Activity ::
Every line of the records that contains "congrFun" should be tallied, and only the resulting number returned.

(Data items)
- - - - - - -

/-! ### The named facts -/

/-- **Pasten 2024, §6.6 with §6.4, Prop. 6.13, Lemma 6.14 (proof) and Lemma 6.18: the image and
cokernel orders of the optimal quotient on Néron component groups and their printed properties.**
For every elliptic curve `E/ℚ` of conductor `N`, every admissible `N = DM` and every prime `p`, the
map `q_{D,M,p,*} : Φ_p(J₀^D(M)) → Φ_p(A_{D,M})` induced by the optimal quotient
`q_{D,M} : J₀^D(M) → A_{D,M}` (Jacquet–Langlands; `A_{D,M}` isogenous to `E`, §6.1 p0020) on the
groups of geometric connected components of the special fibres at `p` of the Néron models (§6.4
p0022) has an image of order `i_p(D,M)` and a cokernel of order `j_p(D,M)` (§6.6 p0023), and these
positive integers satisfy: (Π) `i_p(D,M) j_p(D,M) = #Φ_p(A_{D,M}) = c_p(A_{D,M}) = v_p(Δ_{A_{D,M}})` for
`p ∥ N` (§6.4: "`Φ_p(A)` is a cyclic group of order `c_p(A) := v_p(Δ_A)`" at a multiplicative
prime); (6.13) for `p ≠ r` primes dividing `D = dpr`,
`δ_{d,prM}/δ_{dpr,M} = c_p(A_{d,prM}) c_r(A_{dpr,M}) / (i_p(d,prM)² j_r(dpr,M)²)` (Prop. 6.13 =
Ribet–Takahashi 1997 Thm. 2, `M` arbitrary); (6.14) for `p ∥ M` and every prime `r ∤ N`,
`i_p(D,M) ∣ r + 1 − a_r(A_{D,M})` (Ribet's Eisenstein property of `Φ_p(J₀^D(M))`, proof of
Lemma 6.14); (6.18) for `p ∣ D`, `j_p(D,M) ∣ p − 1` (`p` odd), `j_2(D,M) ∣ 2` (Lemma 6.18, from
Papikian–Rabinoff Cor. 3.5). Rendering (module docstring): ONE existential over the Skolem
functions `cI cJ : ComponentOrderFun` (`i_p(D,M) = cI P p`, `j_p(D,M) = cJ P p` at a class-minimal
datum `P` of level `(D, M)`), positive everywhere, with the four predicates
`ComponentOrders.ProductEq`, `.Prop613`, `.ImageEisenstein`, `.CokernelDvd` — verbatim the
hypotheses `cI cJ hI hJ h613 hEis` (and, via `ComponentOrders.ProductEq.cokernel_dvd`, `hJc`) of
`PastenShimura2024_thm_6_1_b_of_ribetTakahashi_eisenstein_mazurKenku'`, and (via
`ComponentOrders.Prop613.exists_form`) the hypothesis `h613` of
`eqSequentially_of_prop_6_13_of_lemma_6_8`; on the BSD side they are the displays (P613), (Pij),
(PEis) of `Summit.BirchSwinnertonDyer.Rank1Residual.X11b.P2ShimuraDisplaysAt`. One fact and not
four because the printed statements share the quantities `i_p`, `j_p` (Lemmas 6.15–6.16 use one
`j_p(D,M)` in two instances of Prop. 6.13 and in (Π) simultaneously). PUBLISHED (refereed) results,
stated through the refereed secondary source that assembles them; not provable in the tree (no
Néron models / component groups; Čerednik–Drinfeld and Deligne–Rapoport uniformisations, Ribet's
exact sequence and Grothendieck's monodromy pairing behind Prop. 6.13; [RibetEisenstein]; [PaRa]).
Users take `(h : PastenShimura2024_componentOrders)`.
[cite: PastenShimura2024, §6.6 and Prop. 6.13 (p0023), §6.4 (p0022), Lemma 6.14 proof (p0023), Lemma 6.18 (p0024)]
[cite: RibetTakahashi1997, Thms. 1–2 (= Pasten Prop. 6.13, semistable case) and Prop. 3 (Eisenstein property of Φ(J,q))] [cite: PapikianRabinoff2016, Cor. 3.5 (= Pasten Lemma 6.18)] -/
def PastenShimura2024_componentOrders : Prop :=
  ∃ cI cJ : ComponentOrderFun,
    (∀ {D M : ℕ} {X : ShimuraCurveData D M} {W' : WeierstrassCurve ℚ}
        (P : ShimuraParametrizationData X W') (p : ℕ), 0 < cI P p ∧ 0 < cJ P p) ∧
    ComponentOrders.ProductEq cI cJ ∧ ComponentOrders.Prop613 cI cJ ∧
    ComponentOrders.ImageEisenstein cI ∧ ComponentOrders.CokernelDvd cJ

- - - - - - -

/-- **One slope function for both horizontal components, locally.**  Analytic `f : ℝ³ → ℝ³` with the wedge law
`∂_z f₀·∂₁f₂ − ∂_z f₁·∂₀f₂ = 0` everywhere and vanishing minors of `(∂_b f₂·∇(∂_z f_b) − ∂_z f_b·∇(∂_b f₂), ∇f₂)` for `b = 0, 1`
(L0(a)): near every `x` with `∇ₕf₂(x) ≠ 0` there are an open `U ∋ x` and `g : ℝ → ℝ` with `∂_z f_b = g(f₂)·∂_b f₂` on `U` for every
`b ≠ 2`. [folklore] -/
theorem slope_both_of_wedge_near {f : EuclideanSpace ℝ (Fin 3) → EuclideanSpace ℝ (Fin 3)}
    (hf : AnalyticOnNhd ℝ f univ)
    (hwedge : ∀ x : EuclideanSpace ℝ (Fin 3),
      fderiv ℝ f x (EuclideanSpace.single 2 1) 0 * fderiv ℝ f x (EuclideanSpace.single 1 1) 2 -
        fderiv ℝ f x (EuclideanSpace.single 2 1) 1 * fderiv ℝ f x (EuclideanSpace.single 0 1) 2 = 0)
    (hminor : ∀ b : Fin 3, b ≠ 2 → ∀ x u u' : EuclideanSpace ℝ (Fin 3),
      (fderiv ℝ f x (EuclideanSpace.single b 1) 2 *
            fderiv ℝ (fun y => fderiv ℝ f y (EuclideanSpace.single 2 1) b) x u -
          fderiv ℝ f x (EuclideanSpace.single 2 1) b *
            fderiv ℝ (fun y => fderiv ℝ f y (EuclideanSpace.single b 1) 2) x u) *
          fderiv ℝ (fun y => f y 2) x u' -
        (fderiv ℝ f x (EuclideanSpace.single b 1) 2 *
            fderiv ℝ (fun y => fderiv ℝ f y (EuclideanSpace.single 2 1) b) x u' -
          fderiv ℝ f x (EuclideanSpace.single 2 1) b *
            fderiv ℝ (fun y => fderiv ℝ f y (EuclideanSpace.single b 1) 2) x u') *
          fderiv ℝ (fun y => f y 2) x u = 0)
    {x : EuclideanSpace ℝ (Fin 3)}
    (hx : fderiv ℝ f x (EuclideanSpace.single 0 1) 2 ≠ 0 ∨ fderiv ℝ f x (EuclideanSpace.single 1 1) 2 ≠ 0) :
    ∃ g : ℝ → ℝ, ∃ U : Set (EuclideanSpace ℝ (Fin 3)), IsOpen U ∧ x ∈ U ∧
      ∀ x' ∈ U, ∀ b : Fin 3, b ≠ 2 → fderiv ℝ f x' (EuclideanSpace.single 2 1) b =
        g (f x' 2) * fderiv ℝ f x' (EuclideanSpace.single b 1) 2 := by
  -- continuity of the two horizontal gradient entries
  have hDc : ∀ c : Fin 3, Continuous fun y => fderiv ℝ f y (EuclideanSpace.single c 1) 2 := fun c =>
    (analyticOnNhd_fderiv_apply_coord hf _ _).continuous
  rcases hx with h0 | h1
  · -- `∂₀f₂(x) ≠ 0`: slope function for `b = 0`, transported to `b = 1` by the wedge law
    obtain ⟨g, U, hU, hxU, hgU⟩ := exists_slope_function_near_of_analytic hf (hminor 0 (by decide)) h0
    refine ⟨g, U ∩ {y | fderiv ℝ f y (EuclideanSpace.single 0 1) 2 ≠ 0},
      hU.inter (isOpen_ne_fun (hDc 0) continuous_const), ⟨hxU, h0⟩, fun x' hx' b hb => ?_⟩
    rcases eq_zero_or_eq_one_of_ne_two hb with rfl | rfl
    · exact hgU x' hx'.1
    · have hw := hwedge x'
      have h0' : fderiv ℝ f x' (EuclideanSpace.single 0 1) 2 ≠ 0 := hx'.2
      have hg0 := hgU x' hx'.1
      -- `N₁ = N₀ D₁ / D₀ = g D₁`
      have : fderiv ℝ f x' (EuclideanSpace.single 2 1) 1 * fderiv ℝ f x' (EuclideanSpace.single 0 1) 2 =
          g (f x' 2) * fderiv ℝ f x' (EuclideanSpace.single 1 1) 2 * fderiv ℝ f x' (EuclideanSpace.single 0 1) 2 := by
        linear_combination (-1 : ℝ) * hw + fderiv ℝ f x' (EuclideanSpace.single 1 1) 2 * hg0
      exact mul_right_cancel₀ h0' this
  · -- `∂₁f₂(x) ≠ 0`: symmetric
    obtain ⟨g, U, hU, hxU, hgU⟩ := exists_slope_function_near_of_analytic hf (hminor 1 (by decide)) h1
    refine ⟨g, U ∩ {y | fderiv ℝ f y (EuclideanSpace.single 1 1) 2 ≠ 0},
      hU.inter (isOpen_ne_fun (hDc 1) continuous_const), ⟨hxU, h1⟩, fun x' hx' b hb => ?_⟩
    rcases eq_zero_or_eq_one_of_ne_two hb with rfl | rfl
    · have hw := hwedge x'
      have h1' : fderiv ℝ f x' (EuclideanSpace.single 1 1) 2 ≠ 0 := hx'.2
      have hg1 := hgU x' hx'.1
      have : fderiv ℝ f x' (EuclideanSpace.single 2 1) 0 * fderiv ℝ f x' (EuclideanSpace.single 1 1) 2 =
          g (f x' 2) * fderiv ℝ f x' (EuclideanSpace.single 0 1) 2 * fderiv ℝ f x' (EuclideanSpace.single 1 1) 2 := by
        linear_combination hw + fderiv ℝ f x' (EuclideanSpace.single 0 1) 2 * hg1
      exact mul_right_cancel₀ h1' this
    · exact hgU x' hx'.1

- - - - - - -

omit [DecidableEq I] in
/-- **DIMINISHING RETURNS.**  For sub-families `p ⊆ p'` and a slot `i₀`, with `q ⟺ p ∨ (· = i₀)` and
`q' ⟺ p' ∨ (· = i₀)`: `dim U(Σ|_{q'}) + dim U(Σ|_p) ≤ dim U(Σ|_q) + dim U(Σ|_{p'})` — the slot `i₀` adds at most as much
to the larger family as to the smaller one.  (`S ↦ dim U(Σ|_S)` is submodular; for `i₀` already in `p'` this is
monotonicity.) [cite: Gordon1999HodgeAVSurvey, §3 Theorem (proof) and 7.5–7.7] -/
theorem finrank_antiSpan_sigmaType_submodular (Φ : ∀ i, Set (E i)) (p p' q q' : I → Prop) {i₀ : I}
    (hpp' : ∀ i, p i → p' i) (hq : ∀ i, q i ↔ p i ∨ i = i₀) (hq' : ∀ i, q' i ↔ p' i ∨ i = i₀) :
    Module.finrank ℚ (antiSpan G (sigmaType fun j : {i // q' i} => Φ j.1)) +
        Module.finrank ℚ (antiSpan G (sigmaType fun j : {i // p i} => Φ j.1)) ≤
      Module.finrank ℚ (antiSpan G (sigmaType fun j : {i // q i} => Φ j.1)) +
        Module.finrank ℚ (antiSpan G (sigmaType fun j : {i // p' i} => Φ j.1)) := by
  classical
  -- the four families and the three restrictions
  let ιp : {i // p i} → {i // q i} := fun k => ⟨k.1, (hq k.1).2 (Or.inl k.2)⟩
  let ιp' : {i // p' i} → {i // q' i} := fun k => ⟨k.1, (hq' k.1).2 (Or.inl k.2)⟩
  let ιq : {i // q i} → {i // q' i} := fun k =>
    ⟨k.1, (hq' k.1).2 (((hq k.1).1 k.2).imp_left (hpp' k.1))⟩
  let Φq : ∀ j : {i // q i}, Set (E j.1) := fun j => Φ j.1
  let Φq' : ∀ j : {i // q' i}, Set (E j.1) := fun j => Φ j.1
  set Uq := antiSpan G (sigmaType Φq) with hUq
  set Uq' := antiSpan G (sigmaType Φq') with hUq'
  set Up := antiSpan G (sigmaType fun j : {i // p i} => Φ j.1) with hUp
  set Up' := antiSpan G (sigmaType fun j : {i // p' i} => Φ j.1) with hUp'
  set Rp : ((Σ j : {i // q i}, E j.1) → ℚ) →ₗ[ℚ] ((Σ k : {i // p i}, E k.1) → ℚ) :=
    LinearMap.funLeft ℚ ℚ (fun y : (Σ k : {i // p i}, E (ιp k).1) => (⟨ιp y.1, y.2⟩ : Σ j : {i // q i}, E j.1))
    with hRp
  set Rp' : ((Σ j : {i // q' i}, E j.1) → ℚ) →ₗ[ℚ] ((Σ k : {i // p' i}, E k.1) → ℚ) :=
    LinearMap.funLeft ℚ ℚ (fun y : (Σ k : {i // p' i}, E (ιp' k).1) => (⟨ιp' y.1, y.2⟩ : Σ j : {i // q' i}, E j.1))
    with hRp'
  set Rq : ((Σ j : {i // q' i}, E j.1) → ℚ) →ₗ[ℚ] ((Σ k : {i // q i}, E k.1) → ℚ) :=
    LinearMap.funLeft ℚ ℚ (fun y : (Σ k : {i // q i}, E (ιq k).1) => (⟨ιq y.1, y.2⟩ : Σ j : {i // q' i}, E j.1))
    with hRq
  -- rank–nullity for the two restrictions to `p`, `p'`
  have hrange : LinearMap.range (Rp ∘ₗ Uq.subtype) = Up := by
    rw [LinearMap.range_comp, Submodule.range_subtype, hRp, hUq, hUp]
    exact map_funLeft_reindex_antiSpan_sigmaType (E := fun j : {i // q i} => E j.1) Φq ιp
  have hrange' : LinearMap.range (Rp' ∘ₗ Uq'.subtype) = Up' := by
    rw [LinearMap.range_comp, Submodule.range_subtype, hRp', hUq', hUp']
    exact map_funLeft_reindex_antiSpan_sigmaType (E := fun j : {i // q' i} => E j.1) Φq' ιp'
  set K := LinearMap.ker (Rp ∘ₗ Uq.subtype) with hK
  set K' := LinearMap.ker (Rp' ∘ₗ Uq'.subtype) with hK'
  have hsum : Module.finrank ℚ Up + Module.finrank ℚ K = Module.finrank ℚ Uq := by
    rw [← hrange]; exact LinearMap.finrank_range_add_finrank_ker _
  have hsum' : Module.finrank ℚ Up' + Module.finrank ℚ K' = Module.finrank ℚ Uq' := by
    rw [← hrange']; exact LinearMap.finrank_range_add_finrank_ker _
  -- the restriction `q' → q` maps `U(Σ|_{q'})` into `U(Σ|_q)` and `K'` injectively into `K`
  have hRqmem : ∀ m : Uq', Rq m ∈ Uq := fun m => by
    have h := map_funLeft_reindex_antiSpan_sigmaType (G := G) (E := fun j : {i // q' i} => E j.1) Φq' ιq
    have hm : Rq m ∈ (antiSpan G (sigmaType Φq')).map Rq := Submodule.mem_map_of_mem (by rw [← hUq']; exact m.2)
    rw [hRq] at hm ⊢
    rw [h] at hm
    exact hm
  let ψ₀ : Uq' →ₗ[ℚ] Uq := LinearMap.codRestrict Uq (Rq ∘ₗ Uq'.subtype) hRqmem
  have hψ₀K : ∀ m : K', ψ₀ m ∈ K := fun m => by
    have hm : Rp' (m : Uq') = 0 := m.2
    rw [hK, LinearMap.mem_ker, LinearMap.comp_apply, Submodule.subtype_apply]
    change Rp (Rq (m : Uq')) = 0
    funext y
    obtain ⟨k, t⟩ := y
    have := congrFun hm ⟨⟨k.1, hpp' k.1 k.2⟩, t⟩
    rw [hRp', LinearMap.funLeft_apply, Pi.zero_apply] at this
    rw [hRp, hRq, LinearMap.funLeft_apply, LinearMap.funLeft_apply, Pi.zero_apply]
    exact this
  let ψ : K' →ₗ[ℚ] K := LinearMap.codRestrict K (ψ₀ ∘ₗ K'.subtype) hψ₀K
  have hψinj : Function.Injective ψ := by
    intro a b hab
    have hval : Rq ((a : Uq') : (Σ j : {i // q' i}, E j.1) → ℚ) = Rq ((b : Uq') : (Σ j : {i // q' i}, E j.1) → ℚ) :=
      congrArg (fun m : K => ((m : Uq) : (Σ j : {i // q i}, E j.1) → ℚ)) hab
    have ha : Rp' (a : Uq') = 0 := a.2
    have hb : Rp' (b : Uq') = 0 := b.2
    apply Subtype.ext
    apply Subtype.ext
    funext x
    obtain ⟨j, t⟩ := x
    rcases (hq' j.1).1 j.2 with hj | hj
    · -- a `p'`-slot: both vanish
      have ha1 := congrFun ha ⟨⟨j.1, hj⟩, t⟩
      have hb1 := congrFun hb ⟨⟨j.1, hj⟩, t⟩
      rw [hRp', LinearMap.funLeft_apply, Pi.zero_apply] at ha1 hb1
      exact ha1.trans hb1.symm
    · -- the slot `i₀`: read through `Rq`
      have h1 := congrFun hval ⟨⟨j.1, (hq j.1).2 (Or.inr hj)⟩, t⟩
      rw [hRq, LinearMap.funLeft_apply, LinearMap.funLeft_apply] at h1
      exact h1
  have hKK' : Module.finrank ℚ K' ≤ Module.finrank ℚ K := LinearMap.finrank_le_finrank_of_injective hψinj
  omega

- - - - - - -

Solved problem ::
4